Crossing the Line
January 2009

by Ron Steinman

Does anyone who listens to or who watches television know the difference between news and the faux shows that dominate prime time for MSNBC? Does anyone care but me? The simple answer is, probably not. This is not a good sign for the health of the republic. I know that sounds portentous but the presentation of news is more important than ever and to have MSNBC do what it does five nights a week and pass off its programs as news makes a mockery of what news should be. Simply put, MSNBC has violated my trust in news programming, especially given that its parent is NBC News.
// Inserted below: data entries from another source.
import Mathlib
import Literature.Analysis.FluidPDE.VectorCalculus
import Literature.Analysis.FluidPDE.VorticityCalculus
import HarnessLib

/-!
# Crux `PoloidalLiouville` (stmt-NavierStokesRegularity-1222, W1), crux idea «silent-shells» (ns-idea-15 g8):
# §2 the GLUING LEVER — disjointly supported steady Euler flows superpose (by name)

The silent-shells card's construction side (sketch `Cruxes/PoloidalLiouville/SilentShellsSketch.lean` v1.4 §2,
l.150–252), Theorems-side BY NAME with the sketch-local predicates `IsSteadyEulerC1`, `IsUnthreadedAbout`,
`HasCoplanarVorticity`, `MultiAxisCompacton` δ-unfolded into tree vocabulary:

* `SilentShells.isSteadyEulerC1_add` — two `C¹` steady Euler pairs with DISJOINT supports of the velocities superpose:
  off `tsupport U₂` the sum is locally `U₁` and `∇P₂ = −(U₂·∇)U₂ = 0` there (and symmetrically);
* `SilentShells.isUnthreadedAbout_add` — unthreadedness about a common centre is additive;
* `SilentShells.multiAxisCompacton_of_blocks` — the attempted counterexample, kernel-checked MODULO ITS BLOCKS: two
  compactly supported `C¹` steady Euler flows with disjoint supports, both unthreaded about `0`, with three vorticity
  samples of trivial common orthogonal complement, give a `MultiAxisCompacton` (compactly supported steady Euler flow,
  unthreaded about a point, vorticity NOT coplanar).  By `SilentShells.not_silentNoSwirlBlock`
  (`ThreadingFluxSilentShellsJiuXinLiouville`, Jiu–Xin compact Liouville, now unconditional) axisymmetric no-swirl blocks
  do not exist, so the lever has nothing to glue: this file records the lever, not a construction.

Information-grade structure (the card's §2); `--supports stmt-NavierStokesRegularity-1222 --as helper`; W1 movement 0;
NS regularity is NOT proved by any of this.
-/

-- the summit and its single problem share the name (D-0017 nested layout)
set_option linter.dupNamespace false

noncomputable section

namespace Summit.NavierStokesRegularity.NavierStokesRegularity.Theorems.PoloidalLiouville.SilentShells

open Set Function Filter Topology
open scoped Topology RealInnerProductSpace
open Literature.Analysis.FluidPDE

namespace Gluing

/-- Off `tsupport U₂`, `U₁ + U₂` agrees with `U₁` near the point. -/
theorem add_eventuallyEq_left {U₁ U₂ : EuclideanSpace ℝ (Fin 3) → EuclideanSpace ℝ (Fin 3)}
    {x : EuclideanSpace ℝ (Fin 3)} (hx : x ∉ tsupport U₂) : (U₁ + U₂) =ᶠ[𝓝 x] U₁ := by
  filter_upwards [notMem_tsupport_iff_eventuallyEq.mp hx] with y hy
  simp [hy]

/-- Off `tsupport U₁`, `U₁ + U₂` agrees with `U₂` near the point. -/
theorem add_eventuallyEq_right {U₁ U₂ : EuclideanSpace ℝ (Fin 3) → EuclideanSpace ℝ (Fin 3)}
    {x : EuclideanSpace ℝ (Fin 3)} (hx : x ∉ tsupport U₁) : (U₁ + U₂) =ᶠ[𝓝 x] U₂ := by
  filter_upwards [notMem_tsupport_iff_eventuallyEq.mp hx] with y hy
  simp [hy]

/-- The sum of two `C¹` divergence-free fields is divergence free. -/
theorem isDivFree_add {U₁ U₂ : EuclideanSpace ℝ (Fin 3) → EuclideanSpace ℝ (Fin 3)} (hU₁ : ContDiff ℝ 1 U₁)
    (hU₂ : ContDiff ℝ 1 U₂) (h₁ : VectorCalculus.IsDivFree U₁) (h₂ : VectorCalculus.IsDivFree U₂) :
    VectorCalculus.IsDivFree (U₁ + U₂) := by
  intro x
  have hd1 : DifferentiableAt ℝ U₁ x := (hU₁.differentiable one_ne_zero) x
  have hd2 : DifferentiableAt ℝ U₂ x := (hU₂.differentiable one_ne_zero) x
  have e1 := h₁ x
  have e2 := h₂ x
  unfold VectorCalculus.divergence at e1 e2 ⊢
  rw [fderiv_add hd1 hd2, ContinuousLinearMap.toLinearMap_add, map_add, e1, e2, add_zero]

/-- Off `tsupport U₂` the momentum equation of the sum is that of `U₁` (`∇P₂ = −(U₂·∇)U₂ = 0` there). -/
theorem steadyEuler_add_aux {U₁ U₂ : EuclideanSpace ℝ (Fin 3) → EuclideanSpace ℝ (Fin 3)}
    {P₁ P₂ : EuclideanSpace ℝ (Fin 3) → ℝ} (hP₁ : ContDiff ℝ 1 P₁) (hP₂ : ContDiff ℝ 1 P₂)
    (hE₁ : ∀ x, convect U₁ U₁ x + gradient P₁ x = 0) (hE₂ : ∀ x, convect U₂ U₂ x + gradient P₂ x = 0)
    {x : EuclideanSpace ℝ (Fin 3)} (hx : x ∉ tsupport U₂) :
    convect (U₁ + U₂) (U₁ + U₂) x + gradient (P₁ + P₂) x = 0 := by
  have hx0 : U₂ x = 0 := image_eq_zero_of_notMem_tsupport hx
  have hP2 : gradient P₂ x = 0 := by
    have := hE₂ x
    simpa [convect, hx0] using this
  have hd1 : DifferentiableAt ℝ P₁ x := (hP₁.differentiable one_ne_zero) x
  have hd2 : DifferentiableAt ℝ P₂ x := (hP₂.differentiable one_ne_zero) x
  have hgrad : gradient (P₁ + P₂) x = gradient P₁ x + gradient P₂ x := by
    unfold gradient
    rw [fderiv_add hd1 hd2, map_add]
  rw [convect_apply, (add_eventuallyEq_left hx).fderiv_eq, hgrad, hP2, add_zero, Pi.add_apply, hx0, add_zero]
  simpa [convect] using hE₁ x

end Gluing

open Gluing in
/-- **The gluing lever `isSteadyEulerC1_add`** (sketch §2 l.202, by name; `IsSteadyEulerC1` δ-unfolded): two `C¹` steady
Euler pairs `(U₁,P₁)`, `(U₂,P₂)` on `ℝ³` — `Uᵢ, Pᵢ ∈ C¹`, `div Uᵢ = 0`, `(Uᵢ·∇)Uᵢ + ∇Pᵢ = 0` — whose velocity supports are
DISJOINT superpose: `(U₁ + U₂, P₁ + P₂)` is again a `C¹` steady Euler pair. -/
theorem isSteadyEulerC1_add
    {U₁ U₂ : EuclideanSpace ℝ (Fin 3) → EuclideanSpace ℝ (Fin 3)} {P₁ P₂ : EuclideanSpace ℝ (Fin 3) → ℝ}
    (h₁ : ContDiff ℝ 1 U₁ ∧ ContDiff ℝ 1 P₁ ∧ VectorCalculus.IsDivFree U₁ ∧ ∀ x, convect U₁ U₁ x + gradient P₁ x = 0)
    (h₂ : ContDiff ℝ 1 U₂ ∧ ContDiff ℝ 1 P₂ ∧ VectorCalculus.IsDivFree U₂ ∧ ∀ x, convect U₂ U₂ x + gradient P₂ x = 0)
    (hdisj : Disjoint (tsupport U₁) (tsupport U₂)) :
    ContDiff ℝ 1 (U₁ + U₂) ∧ ContDiff ℝ 1 (P₁ + P₂) ∧ VectorCalculus.IsDivFree (U₁ + U₂) ∧
      ∀ x, convect (U₁ + U₂) (U₁ + U₂) x + gradient (P₁ + P₂) x = 0 := by
  refine ⟨h₁.1.add h₂.1, h₁.2.1.add h₂.2.1, isDivFree_add h₁.1 h₂.1 h₁.2.2.1 h₂.2.2.1, fun x => ?_⟩
  by_cases hx : x ∈ tsupport U₂
  · have hx' : x ∉ tsupport U₁ := fun h => Set.disjoint_left.mp hdisj h hx
    have := steadyEuler_add_aux h₂.2.1 h₁.2.1 h₂.2.2.2 h₁.2.2.2 hx'
    rwa [add_comm U₂ U₁, add_comm P₂ P₁] at this
  · exact steadyEuler_add_aux h₁.2.1 h₂.2.1 h₁.2.2.2 h₂.2.2.2 hx

/-- **`isUnthreadedAbout_add`** (sketch §2 l.215, by name; `IsUnthreadedAbout x₀` δ-unfolded): unthreadedness about a common
centre `x₀` — vorticity tangent to every sphere about `x₀` — is additive on `C¹` fields. -/
theorem isUnthreadedAbout_add {U₁ U₂ : EuclideanSpace ℝ (Fin 3) → EuclideanSpace ℝ (Fin 3)}
    {x₀ : EuclideanSpace ℝ (Fin 3)} (hU₁ : ContDiff ℝ 1 U₁) (hU₂ : ContDiff ℝ 1 U₂)
    (h₁ : ∀ x, ⟪x - x₀, curl U₁ x⟫ = 0) (h₂ : ∀ x, ⟪x - x₀, curl U₂ x⟫ = 0) :
    ∀ x, ⟪x - x₀, curl (U₁ + U₂) x⟫ = 0 := by
  intro x
  have hc : curl (U₁ + U₂) x = curl U₁ x + curl U₂ x := by
    have := curl_add ((hU₁.differentiable one_ne_zero) x) ((hU₂.differentiable one_ne_zero) x)
    simpa [Pi.add_def] using this
  rw [hc, inner_add_right, h₁ x, h₂ x, add_zero]

open Gluing in
/-- **`multiAxisCompacton_of_blocks`** (sketch §2 l.236, by name; `IsSteadyEulerC1`, `IsUnthreadedAbout 0`,
`HasCoplanarVorticity`, `MultiAxisCompacton` δ-unfolded) — THE CONSTRUCTION, KERNEL-CHECKED MODULO ITS BLOCKS: two
compactly supported `C¹` steady Euler flows with disjoint supports, both unthreaded about `0`, with three vorticity samples
(two of block 1 off block 2, one of block 2 off block 1) of trivial common orthogonal complement, give a MULTI-AXIS
COMPACTON: a compactly supported `C¹` steady Euler flow, unthreaded about a point, whose vorticity is not coplanar.  With
silent axisymmetric no-swirl blocks about two distinct axes the sample condition would be automatic — but such blocks do
not exist (`SilentShells.not_silentNoSwirlBlock`). -/
theorem multiAxisCompacton_of_blocks
    {U₁ U₂ : EuclideanSpace ℝ (Fin 3) → EuclideanSpace ℝ (Fin 3)} {P₁ P₂ : EuclideanSpace ℝ (Fin 3) → ℝ}
    {x₁ x₂ x₃ : EuclideanSpace ℝ (Fin 3)}
    (h₁ : ContDiff ℝ 1 U₁ ∧ ContDiff ℝ 1 P₁ ∧ VectorCalculus.IsDivFree U₁ ∧ ∀ x, convect U₁ U₁ x + gradient P₁ x = 0)
    (h₂ : ContDiff ℝ 1 U₂ ∧ ContDiff ℝ 1 P₂ ∧ VectorCalculus.IsDivFree U₂ ∧ ∀ x, convect U₂ U₂ x + gradient P₂ x = 0)
    (hc₁ : HasCompactSupport U₁) (hc₂ : HasCompactSupport U₂) (hdisj : Disjoint (tsupport U₁) (tsupport U₂))
    (hu₁ : ∀ x, ⟪x - 0, curl U₁ x⟫ = 0) (hu₂ : ∀ x, ⟪x - 0, curl U₂ x⟫ = 0)
    (hx₁ : x₁ ∉ tsupport U₂) (hx₂ : x₂ ∉ tsupport U₂) (hx₃ : x₃ ∉ tsupport U₁)
    (hspan : ∀ a : EuclideanSpace ℝ (Fin 3),
      ⟪curl U₁ x₁, a⟫ = 0 → ⟪curl U₁ x₂, a⟫ = 0 → ⟪curl U₂ x₃, a⟫ = 0 → a = 0) :
    ∃ (U : EuclideanSpace ℝ (Fin 3) → EuclideanSpace ℝ (Fin 3)) (P : EuclideanSpace ℝ (Fin 3) → ℝ)
      (x₀ : EuclideanSpace ℝ (Fin 3)),
      (ContDiff ℝ 1 U ∧ ContDiff ℝ 1 P ∧ VectorCalculus.IsDivFree U ∧ ∀ x, convect U U x + gradient P x = 0) ∧
        HasCompactSupport U ∧ (∀ x, ⟪x - x₀, curl U x⟫ = 0) ∧
          ¬ ∃ a : EuclideanSpace ℝ (Fin 3), a ≠ 0 ∧ ∀ x, ⟪curl U x, a⟫ = 0 := by
  refine ⟨U₁ + U₂, P₁ + P₂, 0, isSteadyEulerC1_add h₁ h₂ hdisj, hc₁.add hc₂,
    isUnthreadedAbout_add h₁.1 h₂.1 hu₁ hu₂, ?_⟩
  rintro ⟨a, ha, hperp⟩
  have e₁ : curl (U₁ + U₂) x₁ = curl U₁ x₁ := by
    rw [curl_eq_curlCLM, curl_eq_curlCLM, (add_eventuallyEq_left hx₁).fderiv_eq]
  have e₂ : curl (U₁ + U₂) x₂ = curl U₁ x₂ := by
    rw [curl_eq_curlCLM, curl_eq_curlCLM, (add_eventuallyEq_left hx₂).fderiv_eq]
  have e₃ : curl (U₁ + U₂) x₃ = curl U₂ x₃ := by
    rw [curl_eq_curlCLM, curl_eq_curlCLM, (add_eventuallyEq_right hx₃).fderiv_eq]
  have ha₁ := hperp x₁; have ha₂ := hperp x₂; have ha₃ := hperp x₃
  rw [e₁] at ha₁; rw [e₂] at ha₂; rw [e₃] at ha₃
  exact ha (hspan a ha₁ ha₂ ha₃)

end Summit.NavierStokesRegularity.NavierStokesRegularity.Theorems.PoloidalLiouville.SilentShells

end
I confess that I watched "Hardball with Chris Matthews," "Countdown with Keith Olbermann" and "The Rachel Maddow Show" during the primaries and the election. But I dipped in and out and rarely stayed for the full hour of each broadcast. I watched other channels as well, but mostly stayed with MSNBC and CNN, rather than FOX, a network with other problems that are not now up for discussion. For the sake of this review, I made it my business to watch several blocks of those three anchors to get a better sense of the work they do. Yes, David Gregory was in the mix when I did my final research, but despite his elevation to "Meet the Press," what he does and did doesn't have nearly the impact of his fellow anchors.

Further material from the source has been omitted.